Alternatives

The unbearable tightness of money

By Mike Foster

I been laid off from work
My rent is due
My kids all need
Brand new shoes

So I went to the bank
To see what they could do
They said son - looks like bad luck
Got-a hold on you.

Money’s too tight to mention.

Recession inspired John and William Valentine to write this song – later covered by Simply Red – thirty years ago. And, as we lurch towards 2012, during a faintly festive season, the lyrics are too close to current sentiment for comfort.

Unemployment on both sides of the Atlantic is shooting towards record levels, stock markets are moribund and company profits are under threat. Sentiment has been wrecked by investors borrowing too much, banks lending too much and governments spending too freely.

Running costs have been cut right back. Orders are still being placed, but they are lumpy. When anyone does place an order, it takes months to be finalised. At which point, vendors will need to negotiate an increase in the price of their services, as a result of rising costs, or take a hit to margins.

In the early 1980s, Federal Reserve chairman Paul Volcker engineered the recession experienced by the Valentine brothers by hiking interest rates to control inflation. But his decision to cut rates, from August 1982, stimulated a recovery which lasted, on and off, for thirty years.

This time round, shell-shocked businesses and financiers are refusing to respond to successive stimulus packages from the Federal Reserve. Cash is piling up on the balance sheets of healthy businesses. Those which are less healthy are caught in a spiral of despair.

Governments spent freely to prevent a depression in 2008 and 2009. But this has wrecked their finances and their scope to repeat the trick is constrained.

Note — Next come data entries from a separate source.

import Summits.QuantumFields.QCD.Theorems.QuarksAsStableActionCriticalLineDiamagnetismRectFreqOpTranspose
import Summits.QuantumFields.QCD.Theorems.QuarksAsStableActionCriticalLineDiamagnetismRectFreqOpStatic
import Summits.QuantumFields.QCD.Theorems.QuarksAsStableActionWilsonQuarkStabilityStubStaticIterate

/-!
# Route B helper `rectDiamagnetism` for stub `stub_heavyFrequencyGain` of line `Sketch` — per-frequency diamagnetism of
the 2D frequency determinant on RECTANGULAR odd × odd two-tori `ℤ/L₁ × ℤ/L₂`
(crux `Summit.QuantumFields.QCD.Theses.QuarksAsStableAction.CriticalLineDiamagnetism`, item stmt-QuantumFields-9734,
static route for odd tori, Route B of the heavy-frequency gain)

The rectangular twin of `stub_frequencyDiamagnetism`: for `L₁, L₂` odd, every field `A : ℤ/L₁ → ℤ/L₂ → Fin 4 → U(3)`,
every `m > −1` and every real frequency pair, `‖det D_{L₁×L₂}[A]‖ ≤ ‖det D_{L₁×L₂}[1]‖` (`D = freqOpR euclideanGamma`) —
the static pressure comparisons of Route B at all time lengths `L₁`.

Proof (the pipeline of `stub_frequencyDiamagnetism` with the rectangular ingredients):
* the static slice bound along the first coordinate (`rectStaticSliceBound`, odd `L₁`):
  `‖det D[A]‖^{L₁} ≤ ∏_{s : ℤ/L₁} ‖det D[S_s A]‖`, `S_s A` = links `A(s,·,3)` on every row, trivial links along the first
  coordinate;
* the reflection covariance `det D_{L₁×L₂}[B] = det D_{L₂×L₁}[Bᵀ]`, `Bᵀ b a μ = B a b ((2 3) μ)` (`rectDetTranspose`), applied
  to `B = S_s A` and to the trivial field; the static slice bound along the (new) first coordinate (odd `L₂`) for `(S_s A)ᵀ`,
  whose static slices have ALL links along the two coordinates trivial, so that their frequency operator IS the free one
  (`freqOpR_congr_links`: `D` only reads the links along the two coordinates);
* the `L₁`-th and `L₂`-th roots, level by level (`staticIterate_root`).
-/

noncomputable section

open scoped BigOperators Matrix ComplexConjugate
open Finset
open Literature.MathematicalPhysics.QuantumLattice Literature.MathematicalPhysics.QuantumFieldTheory
  Literature.Probability.LatticeModels

namespace Summit.QuantumFields.QCD.Cruxes.CriticalLineDiamagnetism.ChessboardCellGain

open Summit.QuantumFields.QCD.Cruxes.WilsonQuarkStability.FreeTangentLandauChessboard
open Summit.QuantumFields.QCD.Cruxes.CriticalLineDiamagnetism.ChessboardCellGain.FrequencyDiamagnetism

/-- **Route B helper `rectDiamagnetism`** (per-frequency diamagnetic inequality on rectangular odd × odd two-tori): for
`L₁, L₂` odd, every 2D `U(3)` field `A : ℤ/L₁ → ℤ/L₂ → Fin 4 → U(3)`, every `m > −1` and every real frequency pair, the
rectangular 2D frequency determinant is dominated by the free one, `‖det D[A]‖ ≤ ‖det D[1]‖` — the static slice bound along
the first coordinate (`rectStaticSliceBound`, odd `L₁`), the reflection covariance `rectDetTranspose` and the static slice
bound along the second coordinate (odd `L₂`), after which every link read by `D` is trivial (`freqOpR_congr_links`); then the
roots (`staticIterate_root`). -/
theorem rectDiamagnetism : ∀ (L₁ L₂ : ℕ) [NeZero L₁] [NeZero L₂], Odd L₁ → Odd L₂ → ∀ (A : ZMod L₁ → ZMod L₂ → Fin 4 → Matrix.unitaryGroup (Fin 3) ℂ) (m : ℝ), -1 < m → ∀ ω₀ ω₁ : ℝ, ‖(freqOpR euclideanGamma A m ω₀ ω₁).det‖ ≤ ‖(freqOpR euclideanGamma (fun (_ : ZMod L₁) (_ : ZMod L₂) (_ : Fin 4) => (1 : Matrix.unitaryGroup (Fin 3) ℂ)) m ω₀ ω₁).det‖ := by
  intro L₁ L₂ _ _ hL₁ hL₂ A m hm ω₀ ω₁
  -- a field on `ℤ/L₂ × ℤ/L₁` with trivial links along the two coordinates has the free determinant of `ℤ/L₁ × ℤ/L₂`
  have key : ∀ B : ZMod L₂ → ZMod L₁ → Fin 4 → Matrix.unitaryGroup (Fin 3) ℂ,
      (∀ t x, B t x 2 = 1) → (∀ t x, B t x 3 = 1) →
      ‖(freqOpR euclideanGamma B m ω₀ ω₁).det‖ =
        ‖(freqOpR euclideanGamma (fun (_ : ZMod L₁) (_ : ZMod L₂) (_ : Fin 4) =>
          (1 : Matrix.unitaryGroup (Fin 3) ℂ)) m ω₀ ω₁).det‖ := fun B h2 h3 => by
    rw [rectDetTranspose L₁ L₂ (fun (_ : ZMod L₁) (_ : ZMod L₂) (_ : Fin 4) => (1 : Matrix.unitaryGroup (Fin 3) ℂ))]
    exact congrArg
      (fun M : Matrix ((ZMod L₂ × ZMod L₁) × Fin 3 × Fin 4) ((ZMod L₂ × ZMod L₁) × Fin 3 × Fin 4) ℂ => ‖M.det‖)
      (freqOpR_congr_links (fun (_ : ZMod L₂) (_ : ZMod L₁) (_ : Fin 4) => (1 : Matrix.unitaryGroup (Fin 3) ℂ))
        m ω₀ ω₁ euclideanGamma B (fun t x => h2 t x) (fun t x => h3 t x))
  -- static along the first coordinate (odd `L₁`), root
  refine staticIterate_root (norm_nonneg _) (rectStaticSliceBound L₁ L₂ hL₁ A m hm ω₀ ω₁) (fun _ => norm_nonneg _)
    fun s => ?_
  -- reflect the static field to `ℤ/L₂ × ℤ/L₁`, static along its first coordinate (odd `L₂`), root: every link is trivial
  rw [rectDetTranspose L₁ L₂ (fun (_ : ZMod L₁) (x : ZMod L₂) (μ : Fin 4) => if μ = 3 then A s x 3 else 1)]
  refine staticIterate_root (norm_nonneg _) (rectStaticSliceBound L₂ L₁ hL₂ _ m hm ω₀ ω₁) (fun _ => norm_nonneg _)
    fun s' => le_of_eq (key _ (fun t x => ?_) (fun t x => ?_))
  · simp
  · simp

end Summit.QuantumFields.QCD.Cruxes.CriticalLineDiamagnetism.ChessboardCellGain

end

Anyone who has the good fortune to come into some money saves it. Reduced investment in the public and private sectors is further reducing the velocity of money. This constrains inflation, but chokes off recovery.

These days, investors are only interested in jam today, rather than forecasts of jam tomorrow.

US bond manager Pimco has championed the idea that the global economy is entering a “new normal” where growth will be both lower, and more uncertain, than over the last thirty years.

This means investors are operating in an environment where the willingness to take risks is sometimes “on” and sometimes “off”. Instead of being able to rely on prices playing off the single distribution curve you get in stable economic conditions, Pimco argues you need to plan for two.

It says that in a standard model, where equity returns are steady, you can hope for a 10% annual return struck on 20% volatility. But after mathematically adjusting the model for a bearish alternative, where stocks fall sharply and get trapped in a lower holding pattern, you might end up with a 4% return based on 26% volatility.

On this kind of outturn, the optimal weight in equities would end up at 10%, against the standard 50% requiring a cut in equity weightings of nearly 80% to achieve a stable return.

This might look a potty to people brought up to believe in an equity culture nurtured since August 1982. But all bets are off, when money is too tight to mention.